The response must contain every line from the records below that has "slices".

Top of ENTRIES PROVIDED

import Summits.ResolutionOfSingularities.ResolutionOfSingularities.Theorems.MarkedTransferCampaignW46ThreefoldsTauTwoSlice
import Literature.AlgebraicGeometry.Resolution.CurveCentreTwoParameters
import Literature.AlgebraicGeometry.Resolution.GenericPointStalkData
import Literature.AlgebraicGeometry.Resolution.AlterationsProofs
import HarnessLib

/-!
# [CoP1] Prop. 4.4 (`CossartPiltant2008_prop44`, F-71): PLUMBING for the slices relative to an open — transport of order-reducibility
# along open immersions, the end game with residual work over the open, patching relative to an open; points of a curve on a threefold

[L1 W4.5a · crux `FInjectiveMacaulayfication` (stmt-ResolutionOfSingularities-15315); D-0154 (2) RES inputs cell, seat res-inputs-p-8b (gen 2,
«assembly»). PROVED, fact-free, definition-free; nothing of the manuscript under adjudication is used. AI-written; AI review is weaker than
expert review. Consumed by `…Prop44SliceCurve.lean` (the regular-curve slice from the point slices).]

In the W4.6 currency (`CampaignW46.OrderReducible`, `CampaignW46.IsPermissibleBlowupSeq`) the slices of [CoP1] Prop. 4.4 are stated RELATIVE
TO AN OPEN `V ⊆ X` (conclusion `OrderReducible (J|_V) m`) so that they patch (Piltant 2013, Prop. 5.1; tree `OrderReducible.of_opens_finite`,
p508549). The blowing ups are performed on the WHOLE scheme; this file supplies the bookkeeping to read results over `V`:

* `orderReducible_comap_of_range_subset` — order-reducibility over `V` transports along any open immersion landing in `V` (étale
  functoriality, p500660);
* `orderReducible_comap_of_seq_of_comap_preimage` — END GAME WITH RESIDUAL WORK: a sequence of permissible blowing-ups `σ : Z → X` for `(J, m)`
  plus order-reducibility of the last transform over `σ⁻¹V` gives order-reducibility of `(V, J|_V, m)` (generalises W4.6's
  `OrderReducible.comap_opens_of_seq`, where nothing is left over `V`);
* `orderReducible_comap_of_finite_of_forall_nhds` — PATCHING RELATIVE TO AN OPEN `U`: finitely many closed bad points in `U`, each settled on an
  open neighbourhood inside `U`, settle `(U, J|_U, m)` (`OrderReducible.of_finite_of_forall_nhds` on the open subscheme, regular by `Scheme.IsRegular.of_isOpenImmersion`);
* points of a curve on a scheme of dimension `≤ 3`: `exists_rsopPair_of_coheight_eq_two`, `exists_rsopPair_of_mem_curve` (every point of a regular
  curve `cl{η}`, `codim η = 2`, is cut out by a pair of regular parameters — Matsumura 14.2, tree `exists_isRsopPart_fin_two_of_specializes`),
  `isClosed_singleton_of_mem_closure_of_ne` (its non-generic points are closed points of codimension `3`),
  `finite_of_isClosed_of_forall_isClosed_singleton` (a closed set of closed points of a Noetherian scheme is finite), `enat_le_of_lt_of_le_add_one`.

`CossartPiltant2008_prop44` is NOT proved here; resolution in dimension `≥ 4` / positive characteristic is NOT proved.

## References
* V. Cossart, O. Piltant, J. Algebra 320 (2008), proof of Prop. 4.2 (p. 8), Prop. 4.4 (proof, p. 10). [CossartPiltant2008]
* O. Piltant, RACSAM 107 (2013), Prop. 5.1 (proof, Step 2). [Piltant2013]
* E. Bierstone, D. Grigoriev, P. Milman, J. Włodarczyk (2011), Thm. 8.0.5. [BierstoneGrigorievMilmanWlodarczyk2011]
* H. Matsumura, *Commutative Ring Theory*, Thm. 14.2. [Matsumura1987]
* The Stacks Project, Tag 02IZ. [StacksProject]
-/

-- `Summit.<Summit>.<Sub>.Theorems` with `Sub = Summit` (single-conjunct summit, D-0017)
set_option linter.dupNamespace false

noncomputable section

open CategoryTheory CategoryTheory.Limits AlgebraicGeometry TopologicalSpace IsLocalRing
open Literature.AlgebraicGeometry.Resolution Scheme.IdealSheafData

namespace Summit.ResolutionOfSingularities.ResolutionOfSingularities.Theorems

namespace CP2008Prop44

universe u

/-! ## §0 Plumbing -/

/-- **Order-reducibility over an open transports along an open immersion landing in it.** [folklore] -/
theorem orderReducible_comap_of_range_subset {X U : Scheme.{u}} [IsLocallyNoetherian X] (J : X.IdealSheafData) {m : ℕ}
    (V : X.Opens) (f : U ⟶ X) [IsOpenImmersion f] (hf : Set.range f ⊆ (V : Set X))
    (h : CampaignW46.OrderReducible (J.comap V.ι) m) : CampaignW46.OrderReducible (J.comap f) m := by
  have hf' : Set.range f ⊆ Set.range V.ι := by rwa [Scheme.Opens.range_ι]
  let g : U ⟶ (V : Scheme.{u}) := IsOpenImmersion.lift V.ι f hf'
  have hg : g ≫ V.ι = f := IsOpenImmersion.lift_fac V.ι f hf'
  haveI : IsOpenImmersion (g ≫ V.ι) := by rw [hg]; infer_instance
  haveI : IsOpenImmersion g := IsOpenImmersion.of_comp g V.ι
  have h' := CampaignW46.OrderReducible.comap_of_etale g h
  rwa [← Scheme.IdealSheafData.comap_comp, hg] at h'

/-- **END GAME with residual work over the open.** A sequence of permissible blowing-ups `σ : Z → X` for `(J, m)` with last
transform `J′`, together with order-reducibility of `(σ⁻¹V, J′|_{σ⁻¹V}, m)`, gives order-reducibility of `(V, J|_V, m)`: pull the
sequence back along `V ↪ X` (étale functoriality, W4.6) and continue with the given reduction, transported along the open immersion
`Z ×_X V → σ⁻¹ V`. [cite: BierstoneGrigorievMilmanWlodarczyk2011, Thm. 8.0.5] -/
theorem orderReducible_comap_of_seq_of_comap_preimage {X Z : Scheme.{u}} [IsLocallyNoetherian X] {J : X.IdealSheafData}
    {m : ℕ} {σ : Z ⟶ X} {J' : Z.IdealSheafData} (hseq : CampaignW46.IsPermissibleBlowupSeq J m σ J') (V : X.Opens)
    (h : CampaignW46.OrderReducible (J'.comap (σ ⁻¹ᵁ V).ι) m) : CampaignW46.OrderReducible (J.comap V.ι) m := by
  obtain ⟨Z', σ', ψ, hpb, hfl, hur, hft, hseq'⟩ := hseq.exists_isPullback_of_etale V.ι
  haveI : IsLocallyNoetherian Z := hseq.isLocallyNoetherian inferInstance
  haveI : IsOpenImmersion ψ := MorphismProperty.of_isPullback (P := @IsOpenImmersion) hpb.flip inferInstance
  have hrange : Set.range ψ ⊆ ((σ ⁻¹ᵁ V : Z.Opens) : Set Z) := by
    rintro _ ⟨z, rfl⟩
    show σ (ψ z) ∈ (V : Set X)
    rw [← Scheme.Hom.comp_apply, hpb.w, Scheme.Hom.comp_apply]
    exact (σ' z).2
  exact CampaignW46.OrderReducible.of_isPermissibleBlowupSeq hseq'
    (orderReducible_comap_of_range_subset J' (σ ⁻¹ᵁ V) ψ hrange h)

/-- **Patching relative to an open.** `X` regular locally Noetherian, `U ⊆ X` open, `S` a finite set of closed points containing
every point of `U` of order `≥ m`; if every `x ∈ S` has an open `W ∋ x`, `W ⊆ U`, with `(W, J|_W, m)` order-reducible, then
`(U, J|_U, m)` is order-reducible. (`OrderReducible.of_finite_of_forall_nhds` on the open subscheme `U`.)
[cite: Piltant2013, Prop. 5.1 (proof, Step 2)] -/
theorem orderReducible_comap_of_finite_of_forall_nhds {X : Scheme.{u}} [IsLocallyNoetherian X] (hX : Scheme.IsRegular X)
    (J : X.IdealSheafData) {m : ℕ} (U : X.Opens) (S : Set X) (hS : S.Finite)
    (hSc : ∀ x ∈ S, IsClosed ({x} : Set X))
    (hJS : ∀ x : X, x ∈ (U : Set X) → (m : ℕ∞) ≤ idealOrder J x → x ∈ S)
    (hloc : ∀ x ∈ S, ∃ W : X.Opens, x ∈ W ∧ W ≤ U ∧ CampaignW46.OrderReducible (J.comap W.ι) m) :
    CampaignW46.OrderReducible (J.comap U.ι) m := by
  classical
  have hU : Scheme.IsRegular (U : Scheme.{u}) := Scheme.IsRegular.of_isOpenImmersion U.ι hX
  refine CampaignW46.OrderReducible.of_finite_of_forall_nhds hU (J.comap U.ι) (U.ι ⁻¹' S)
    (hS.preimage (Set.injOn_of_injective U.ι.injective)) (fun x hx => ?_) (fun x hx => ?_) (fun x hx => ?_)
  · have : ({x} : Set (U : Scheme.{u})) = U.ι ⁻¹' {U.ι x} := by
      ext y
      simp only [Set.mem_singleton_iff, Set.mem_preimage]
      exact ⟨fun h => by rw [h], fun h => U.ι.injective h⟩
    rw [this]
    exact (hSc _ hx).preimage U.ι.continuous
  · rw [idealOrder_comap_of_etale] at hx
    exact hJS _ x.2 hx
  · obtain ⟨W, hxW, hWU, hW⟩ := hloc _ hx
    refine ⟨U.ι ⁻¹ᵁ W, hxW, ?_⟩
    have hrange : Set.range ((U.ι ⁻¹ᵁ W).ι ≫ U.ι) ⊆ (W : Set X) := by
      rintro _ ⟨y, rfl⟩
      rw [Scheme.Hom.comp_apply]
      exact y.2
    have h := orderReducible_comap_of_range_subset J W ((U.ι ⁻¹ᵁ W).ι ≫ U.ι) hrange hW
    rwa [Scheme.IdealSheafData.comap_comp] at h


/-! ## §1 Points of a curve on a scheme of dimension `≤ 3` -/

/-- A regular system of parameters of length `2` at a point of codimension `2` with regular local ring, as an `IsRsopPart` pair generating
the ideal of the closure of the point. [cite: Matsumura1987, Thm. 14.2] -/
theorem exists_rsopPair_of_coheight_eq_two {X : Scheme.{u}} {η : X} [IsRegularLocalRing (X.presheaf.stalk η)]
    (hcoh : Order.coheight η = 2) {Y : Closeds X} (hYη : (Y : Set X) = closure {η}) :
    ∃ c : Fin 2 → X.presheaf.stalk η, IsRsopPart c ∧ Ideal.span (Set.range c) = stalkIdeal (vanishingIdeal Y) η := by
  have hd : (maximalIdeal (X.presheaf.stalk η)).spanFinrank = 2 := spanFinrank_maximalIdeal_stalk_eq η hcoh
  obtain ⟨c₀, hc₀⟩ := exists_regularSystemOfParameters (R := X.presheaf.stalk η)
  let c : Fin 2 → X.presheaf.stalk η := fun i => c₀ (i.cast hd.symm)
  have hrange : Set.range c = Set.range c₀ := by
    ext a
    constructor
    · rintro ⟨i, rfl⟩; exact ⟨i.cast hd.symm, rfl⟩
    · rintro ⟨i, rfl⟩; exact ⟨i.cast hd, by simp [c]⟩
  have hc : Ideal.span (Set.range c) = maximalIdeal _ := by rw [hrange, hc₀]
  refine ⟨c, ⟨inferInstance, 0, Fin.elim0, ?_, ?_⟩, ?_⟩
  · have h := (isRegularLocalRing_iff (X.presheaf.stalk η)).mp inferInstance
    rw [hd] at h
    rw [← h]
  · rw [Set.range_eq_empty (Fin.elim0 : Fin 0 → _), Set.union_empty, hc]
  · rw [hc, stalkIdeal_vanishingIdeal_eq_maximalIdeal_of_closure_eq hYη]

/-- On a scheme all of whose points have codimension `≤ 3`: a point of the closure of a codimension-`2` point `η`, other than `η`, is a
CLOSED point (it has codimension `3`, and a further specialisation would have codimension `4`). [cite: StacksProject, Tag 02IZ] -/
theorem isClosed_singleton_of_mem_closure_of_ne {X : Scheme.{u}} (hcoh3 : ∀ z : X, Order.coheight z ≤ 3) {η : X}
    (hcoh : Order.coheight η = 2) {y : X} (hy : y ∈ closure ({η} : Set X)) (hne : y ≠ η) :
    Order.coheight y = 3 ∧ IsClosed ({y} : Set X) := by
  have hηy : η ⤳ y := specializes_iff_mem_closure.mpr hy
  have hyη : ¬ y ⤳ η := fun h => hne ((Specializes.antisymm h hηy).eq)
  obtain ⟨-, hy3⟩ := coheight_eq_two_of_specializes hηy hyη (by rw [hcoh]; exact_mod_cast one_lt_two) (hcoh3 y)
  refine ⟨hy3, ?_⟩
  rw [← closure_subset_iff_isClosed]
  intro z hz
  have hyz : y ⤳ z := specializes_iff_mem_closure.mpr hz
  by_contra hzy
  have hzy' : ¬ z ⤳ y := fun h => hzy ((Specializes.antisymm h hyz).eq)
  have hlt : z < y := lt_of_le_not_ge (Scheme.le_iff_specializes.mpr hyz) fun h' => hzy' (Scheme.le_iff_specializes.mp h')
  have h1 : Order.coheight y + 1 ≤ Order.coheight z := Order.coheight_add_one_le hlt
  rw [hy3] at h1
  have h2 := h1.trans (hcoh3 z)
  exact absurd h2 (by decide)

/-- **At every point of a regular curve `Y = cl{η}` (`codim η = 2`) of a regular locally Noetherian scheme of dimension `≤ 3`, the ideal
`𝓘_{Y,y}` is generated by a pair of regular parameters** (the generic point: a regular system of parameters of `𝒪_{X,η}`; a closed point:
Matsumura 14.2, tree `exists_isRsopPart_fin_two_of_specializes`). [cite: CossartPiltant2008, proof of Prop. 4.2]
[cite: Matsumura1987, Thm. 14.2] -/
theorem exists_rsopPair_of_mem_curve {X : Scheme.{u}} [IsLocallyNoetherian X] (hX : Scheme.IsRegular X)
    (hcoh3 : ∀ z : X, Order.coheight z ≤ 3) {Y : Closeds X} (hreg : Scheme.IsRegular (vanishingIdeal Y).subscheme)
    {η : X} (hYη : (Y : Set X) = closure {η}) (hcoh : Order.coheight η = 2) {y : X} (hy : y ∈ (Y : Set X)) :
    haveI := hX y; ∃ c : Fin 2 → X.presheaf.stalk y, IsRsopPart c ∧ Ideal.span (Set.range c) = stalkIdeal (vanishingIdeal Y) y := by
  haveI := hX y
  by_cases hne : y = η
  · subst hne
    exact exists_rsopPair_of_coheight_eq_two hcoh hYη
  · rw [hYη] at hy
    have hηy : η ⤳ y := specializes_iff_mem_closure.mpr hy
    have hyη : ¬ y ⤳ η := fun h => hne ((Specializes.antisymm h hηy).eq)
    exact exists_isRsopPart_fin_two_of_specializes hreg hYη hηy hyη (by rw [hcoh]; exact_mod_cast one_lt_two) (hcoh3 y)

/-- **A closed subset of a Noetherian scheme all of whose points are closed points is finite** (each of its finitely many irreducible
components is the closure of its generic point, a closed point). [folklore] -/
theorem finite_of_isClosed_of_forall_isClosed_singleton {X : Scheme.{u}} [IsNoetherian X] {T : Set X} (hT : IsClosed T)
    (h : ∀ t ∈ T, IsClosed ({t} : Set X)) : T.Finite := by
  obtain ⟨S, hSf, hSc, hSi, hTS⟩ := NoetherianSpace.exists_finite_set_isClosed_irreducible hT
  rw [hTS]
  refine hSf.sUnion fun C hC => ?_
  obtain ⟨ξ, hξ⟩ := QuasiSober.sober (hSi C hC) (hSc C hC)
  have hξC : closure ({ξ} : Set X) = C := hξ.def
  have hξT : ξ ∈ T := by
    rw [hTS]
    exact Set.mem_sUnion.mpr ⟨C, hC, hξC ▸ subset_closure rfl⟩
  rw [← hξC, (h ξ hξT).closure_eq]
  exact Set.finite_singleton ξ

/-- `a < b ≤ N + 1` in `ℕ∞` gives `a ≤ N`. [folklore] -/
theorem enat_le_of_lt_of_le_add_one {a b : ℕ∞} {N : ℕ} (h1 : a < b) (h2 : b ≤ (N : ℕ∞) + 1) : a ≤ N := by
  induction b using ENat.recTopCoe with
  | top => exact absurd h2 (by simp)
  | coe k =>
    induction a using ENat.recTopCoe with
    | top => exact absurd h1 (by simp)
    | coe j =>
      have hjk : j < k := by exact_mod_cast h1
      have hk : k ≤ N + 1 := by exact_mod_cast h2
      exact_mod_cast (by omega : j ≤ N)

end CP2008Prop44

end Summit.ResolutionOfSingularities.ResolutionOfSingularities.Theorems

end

Bottom of ENTRIES PROVIDED

• RESULT OF THIS EXERCISE:
# [CoP1] Prop. 4.4 (`CossartPiltant2008_prop44`, F-71): PLUMBING for the slices relative to an open — transport of order-reducibility
expert review. Consumed by `…Prop44SliceCurve.lean` (the regular-curve slice from the point slices).]
In the W4.6 currency (`CampaignW46.OrderReducible`, `CampaignW46.IsPermissibleBlowupSeq`) the slices of [CoP1] Prop. 4.4 are stated RELATIVE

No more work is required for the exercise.